■ What the exercise asks ■
The entries must be retyped exactly, down to the last line.

(Stored data entries)
import Literature.NumberTheory.Automorphic.HidaEnginePointSupport
import Literature.Algebra.Module.FiniteModuleTorsionCard
import HarnessLib

/-!
# The uniform generator bound `hd₂` of the levelwise engine at a dominant ordinary point

Topic `NumberTheory/Automorphic`; namespace `Literature.NumberTheory.Automorphic.BigHeckeGLn.TameLevel`;
theorems only (no named fact, no `sorry`).

For the engine step `n` (twisted level module `E_n(2)` at `W = U(lv n, max(lv n,1))`, coefficients
`O/pⁿ`, `e_v c₀ ≤ b₁ ≤ lv n`, trivial weight constants, torus data of depth `c₀ ≥ 1`):

* `natCard_quotient_weightIdeal_le_two` — `#(E_n(2) / J E_n(2)) ≤ #(Ord H²(U', Sym) / p)` for the weight
  ideal `J = (p, X_{d_q} − 1)` (`U' = U(b₁, c)`): the fibres of `m ↦ tr(res(Φ⁻¹ m)) mod p` lie in cosets
  of `J E_n(2)` (`HidaEngineLatticeDescent.exists_eq_smul_add_sum_two`);
* `natCard_torsion_ord_le`, `natCard_quotient_range_le_base` — `#(Ord H²(U')/p) = #Ord H²(U')[p] ≤
  #Ord H²(U₀)[p] ≤ #H²(U₀, Sym((O/pⁿ)²))[p] = #(H²(U₀, Sym((O/pⁿ)²))/p) ≤ #(H²(U₀, Sym(O²))/p)`
  (Hida's bijection, counting in finite modules, reduction onto in the top degree);
* **`spanFinrank_top_le_two`** — hence `μ(E_n(2)) ≤ #(H²(U₀, Sym(O²)) / p)` uniformly in `n`
  (nilpotent Nakayama, `HidaEngineDiamondUnipotent`): hypothesis `hd₂` of the engine.

[cite: Hida1994AIF, §3, proof of Thm 3.2] [cite: KhareThorne2017, §6.5, Lemma 6.17]

## References

* H. Hida, Ann. Inst. Fourier 44 (1994), §3 (held). [Hida1994AIF]
* C. Khare, J. A. Thorne, Amer. J. Math. 139 (2017), §6.3–6.5 (arXiv:1409.7007, held). [KhareThorne2017]
-/

noncomputable section

open CategoryTheory IsDedekindDomain MvPolynomial Literature.Algebra.Module
open scoped NumberField

namespace Literature.NumberTheory.Automorphic

namespace BigHeckeGLn

namespace TameLevel

open IntegralWeightGL2 LevelAction ParallelWeight PolyAction

variable {K : Type} [Field K] [NumberField K] {p : ℕ} [Fact p.Prime] (𝒰 : TameLevel 2 K p)
  [h𝒰 : Fact 𝒰.IsMaximalAbove] (O : Type) [CommRing O] {E : Type} [Field E] [CharZero E] (lv : ℕ → ℕ)
  {v : (K →+* E) → HeightOneSpectrum (𝓞 K)} (hv : ∀ τ, (p : 𝓞 K) ∈ (v τ).asIdeal)
  (φO : ∀ τ : K →+* E, (v τ).adicCompletionIntegers K →+* O) (n : ℕ)
  (hred : ∀ τ (x : (v τ).adicCompletionIntegers K),
    Valued.v (x : (v τ).adicCompletion K) ≤ (WithZero.exp (-(lv n : ℤ)) : WithZero (Multiplicative ℤ)) →
      engRed p O φO n τ x = 0)
  (k c₀ : ℕ) {b₁ : ℕ} (hb₁ : ∀ w : PlacesAbove K p, BigHeckeGLn.ordAt w.1 (p : 𝓞 K) * c₀ ≤ b₁)
  (hb₁1 : 1 ≤ b₁) (hlvn : b₁ ≤ lv n)
  (hN : ∀ d : TorusDatum K p c₀,
    (∏ τ, engRed p O φO n τ ((d.units ⟨v τ, hv τ⟩ 1 : ((v τ).adicCompletionIntegers K)ˣ) :
        (v τ).adicCompletionIntegers K) ^ (k - 2)) =
      Ideal.Quotient.mk (Ideal.span {((p : O)) ^ n}) (((Algebra.norm ℤ d.2.u : ℤ) : O) ^ (k - 2)))
  [Finite (𝒰.latCohomology O lv φO n k 2)] [Finite (𝒰.engCohomology O lv n 2)]
  [Finite (cohomology (globalEmbedding 2 K) (integralMonoid K v) (engLatAction p O φO n k)
    (𝒰.level (max (lv n) 1) (max (lv n) 1)) 2)]
  [Finite (cohomology (globalEmbedding 2 K) (integralMonoid K v) (engLatAction p O φO n k)
    (𝒰.level b₁ (max (lv n) 1)) 2)]
  (hcd : ∀ (W : Subgroup (FiniteAdelicGL 2 K)),
    IsOpen (W : Set (FiniteAdelicGL 2 K)) → IsCompact (W : Set (FiniteAdelicGL 2 K)) →
    (∀ γ ∈ W.comap (globalEmbedding 2 K), IsOfFinOrder γ → γ = 1) →
    ∀ (A : Rep ℤ (W.comap (globalEmbedding 2 K))) (q : ℕ), 3 ≤ q → Subsingleton (groupCohomology A q))
  (htf : ∀ (x : FiniteAdelicGL 2 K) (γ : GL (Fin 2) K), IsOfFinOrder γ →
    x⁻¹ * globalEmbedding 2 K γ * x ∈ 𝒰.level b₁ (max (lv n) 1) → γ = 1)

■ Answer for this exercise ■
import Literature.NumberTheory.Automorphic.HidaEnginePointSupport
import Literature.Algebra.Module.FiniteModuleTorsionCard
import HarnessLib

/-!
# The uniform generator bound `hd₂` of the levelwise engine at a dominant ordinary point

Topic `NumberTheory/Automorphic`; namespace `Literature.NumberTheory.Automorphic.BigHeckeGLn.TameLevel`;
theorems only (no named fact, no `sorry`).

For the engine step `n` (twisted level module `E_n(2)` at `W = U(lv n, max(lv n,1))`, coefficients
`O/pⁿ`, `e_v c₀ ≤ b₁ ≤ lv n`, trivial weight constants, torus data of depth `c₀ ≥ 1`):

* `natCard_quotient_weightIdeal_le_two` — `#(E_n(2) / J E_n(2)) ≤ #(Ord H²(U', Sym) / p)` for the weight
  ideal `J = (p, X_{d_q} − 1)` (`U' = U(b₁, c)`): the fibres of `m ↦ tr(res(Φ⁻¹ m)) mod p` lie in cosets
  of `J E_n(2)` (`HidaEngineLatticeDescent.exists_eq_smul_add_sum_two`);
* `natCard_torsion_ord_le`, `natCard_quotient_range_le_base` — `#(Ord H²(U')/p) = #Ord H²(U')[p] ≤
  #Ord H²(U₀)[p] ≤ #H²(U₀, Sym((O/pⁿ)²))[p] = #(H²(U₀, Sym((O/pⁿ)²))/p) ≤ #(H²(U₀, Sym(O²))/p)`
  (Hida's bijection, counting in finite modules, reduction onto in the top degree);
* **`spanFinrank_top_le_two`** — hence `μ(E_n(2)) ≤ #(H²(U₀, Sym(O²)) / p)` uniformly in `n`
  (nilpotent Nakayama, `HidaEngineDiamondUnipotent`): hypothesis `hd₂` of the engine.

[cite: Hida1994AIF, §3, proof of Thm 3.2] [cite: KhareThorne2017, §6.5, Lemma 6.17]

## References

* H. Hida, Ann. Inst. Fourier 44 (1994), §3 (held). [Hida1994AIF]
* C. Khare, J. A. Thorne, Amer. J. Math. 139 (2017), §6.3–6.5 (arXiv:1409.7007, held). [KhareThorne2017]
-/

noncomputable section

open CategoryTheory IsDedekindDomain MvPolynomial Literature.Algebra.Module
open scoped NumberField

namespace Literature.NumberTheory.Automorphic

namespace BigHeckeGLn

namespace TameLevel

open IntegralWeightGL2 LevelAction ParallelWeight PolyAction

variable {K : Type} [Field K] [NumberField K] {p : ℕ} [Fact p.Prime] (𝒰 : TameLevel 2 K p)
  [h𝒰 : Fact 𝒰.IsMaximalAbove] (O : Type) [CommRing O] {E : Type} [Field E] [CharZero E] (lv : ℕ → ℕ)
  {v : (K →+* E) → HeightOneSpectrum (𝓞 K)} (hv : ∀ τ, (p : 𝓞 K) ∈ (v τ).asIdeal)
  (φO : ∀ τ : K →+* E, (v τ).adicCompletionIntegers K →+* O) (n : ℕ)
  (hred : ∀ τ (x : (v τ).adicCompletionIntegers K),
    Valued.v (x : (v τ).adicCompletion K) ≤ (WithZero.exp (-(lv n : ℤ)) : WithZero (Multiplicative ℤ)) →
      engRed p O φO n τ x = 0)
  (k c₀ : ℕ) {b₁ : ℕ} (hb₁ : ∀ w : PlacesAbove K p, BigHeckeGLn.ordAt w.1 (p : 𝓞 K) * c₀ ≤ b₁)
  (hb₁1 : 1 ≤ b₁) (hlvn : b₁ ≤ lv n)
  (hN : ∀ d : TorusDatum K p c₀,
    (∏ τ, engRed p O φO n τ ((d.units ⟨v τ, hv τ⟩ 1 : ((v τ).adicCompletionIntegers K)ˣ) :
        (v τ).adicCompletionIntegers K) ^ (k - 2)) =
      Ideal.Quotient.mk (Ideal.span {((p : O)) ^ n}) (((Algebra.norm ℤ d.2.u : ℤ) : O) ^ (k - 2)))
  [Finite (𝒰.latCohomology O lv φO n k 2)] [Finite (𝒰.engCohomology O lv n 2)]
  [Finite (cohomology (globalEmbedding 2 K) (integralMonoid K v) (engLatAction p O φO n k)
    (𝒰.level (max (lv n) 1) (max (lv n) 1)) 2)]
  [Finite (cohomology (globalEmbedding 2 K) (integralMonoid K v) (engLatAction p O φO n k)
    (𝒰.level b₁ (max (lv n) 1)) 2)]
  (hcd : ∀ (W : Subgroup (FiniteAdelicGL 2 K)),
    IsOpen (W : Set (FiniteAdelicGL 2 K)) → IsCompact (W : Set (FiniteAdelicGL 2 K)) →
    (∀ γ ∈ W.comap (globalEmbedding 2 K), IsOfFinOrder γ → γ = 1) →
    ∀ (A : Rep ℤ (W.comap (globalEmbedding 2 K))) (q : ℕ), 3 ≤ q → Subsingleton (groupCohomology A q))
  (htf : ∀ (x : FiniteAdelicGL 2 K) (γ : GL (Fin 2) K), IsOfFinOrder γ →
    x⁻¹ * globalEmbedding 2 K γ * x ∈ 𝒰.level b₁ (max (lv n) 1) → γ = 1)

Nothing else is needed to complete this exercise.